*Task*
Find "set_option autoImplicit false" in the records that follow; print that line and each subsequent line through the last one, verbatim and with nothing added.

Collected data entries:
import Summits.BirchSwinnertonDyer.BirchSwinnertonDyer.Theorems.ResidualThetaTransportAtTwoThetaLayerLambdaCongruenceAtTwoCurveMuPropagation
import Summits.BirchSwinnertonDyer.BirchSwinnertonDyer.Theorems.ResidualThetaTransportAtTwoThetaLayerLambdaCongruenceAtTwoCurveMuIffFlat
import HarnessLib

/-!
# Crux `ThetaLayerLambdaCongruenceAtTwo` (stmt-BirchSwinnertonDyer-20688, route ResidualThetaTransportAtTwo), line `birth`: the POINTWISE
# Kan⁺ chain and the ANALYTIC SEED — Kan⁺ BY NAME from the seven named facts + «every crux datum admits a `2`-congruent curve `A`,
# supported in `bad(W) ∪ primes(M)`, with (μ-W₀)(A)» (resp. FLAT(A))

Width seat bsd-wall-rtt-p3-w2 g2 (`--supports stmt-BirchSwinnertonDyer-20688`; closes nothing). THEOREMS ONLY — no definition, no named
fact, no `sorry`; every research input is an explicit hypothesis; nothing about any curve or form is asserted; BSD is not proved.

WHY. The landed chain proving Kan⁺ (w3 g3's glue `…StarCruxGlue` p605109 → w3 g0's `…_of_frequently_relCongruent` → `…_of_frequently_eq`
→ `…_of_stabilized_oneLayer`) quantifies its research hypothesis (μ-W₁) over ALL habitat⁺ curves although every step is pointwise in
the crux datum `(W, M, g, ι, Ω, f, S₀)`; the propagation theorem (`…CurveMuPropagation`, p612136) supplies (μ-W₁)(W, S₀) from
(μ-W₀)(A) for a `2`-CONGRUENT curve `A` only at `S₀ ⊇ bad(W) ∪ bad(A)`, i.e. datum by datum. Hence:
* §1 the four landed proof bodies re-threaded VERBATIM at ONE datum, composed in
  `layerLambda_eventually_eq_of_plusLineLevel_curveMax_nonvanishing_at`: (C3⁺) + (μ-W₁)(W, f, S₀) + (NZ-g at the datum) ⟹
  `λ(Θ^{S₀}_n(W)) = λ(Θ^{S₀}_n(g;Ω))` for all large even `n`; `…_of_facts_curveMax_at`: the same from the SEVEN named facts.
* §2 `layerLambda_eventually_eq_of_facts_congruentSeed_at` — **the crux's conclusion at a datum ⟸ seven facts + ONE curve `A/ℚ`**
  (globally minimal, good supersingular at `2`, `a₂(A) = 0`, analytic rank `0`, newform `f_A`, `|a_q(A) − a_q(W)|₂ < 1` for primes
  `q ∤ N_W N_A`, `bad(A) ⊆ S₀`) **with (μ-W₀)(A)**; `…_of_facts_flatSeed_at` — with FLAT-at-`(A, f_A)` instead (`…CurveMuIffFlat`).
* §3 `thetaLayerLambdaCongruenceAtTwo_of_facts_congruentSeed` / `…_of_facts_flatSeed` — **Kan⁺ BY NAME ⟸ seven facts + the ANALYTIC
  SEED** «every crux datum `(W, M, g, ι, Ω, f)` admits such an `A` whose bad places are bad for `W` or lie over `M`» (so `bad(A) ⊆ S₀`
  for every admissible `S₀`). `A := W` recovers `…CruxOfPlusSymbolMax` (g7); on the theta habitat `A` := the rational CM partner curve
  (`f_A = g`, `N_A = M`: the congruence is the crux's own `hcong`, the support condition is free) — Kan⁺'s `μ`-node is then SEEDED by
  TP2's (μ♭)_A / FLAT node; the analytic analogue of 21438 (seed) + 21439 (propagation). `analyticRank A = 0` only serves the primitive
  scaling of `A`'s depleted symbol (`exists_primitive_scaling_depletedCurveSymbol`).

References: [GreenbergVatsal2000] Thm. (1.4), §1 (10), Prop. (2.4); [PollackWeston2011MT] §3.1, Thm. 4.1, Rem. 4.2; [Pollack2003] Conj. 6.3.
-/

set_option autoImplicit false
-- justification: the `Summit.BirchSwinnertonDyer.BirchSwinnertonDyer.…` path repeats a component (route-file convention)
set_option linter.dupNamespace false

*Written solution*
set_option autoImplicit false
-- justification: the `Summit.BirchSwinnertonDyer.BirchSwinnertonDyer.…` path repeats a component (route-file convention)
set_option linter.dupNamespace false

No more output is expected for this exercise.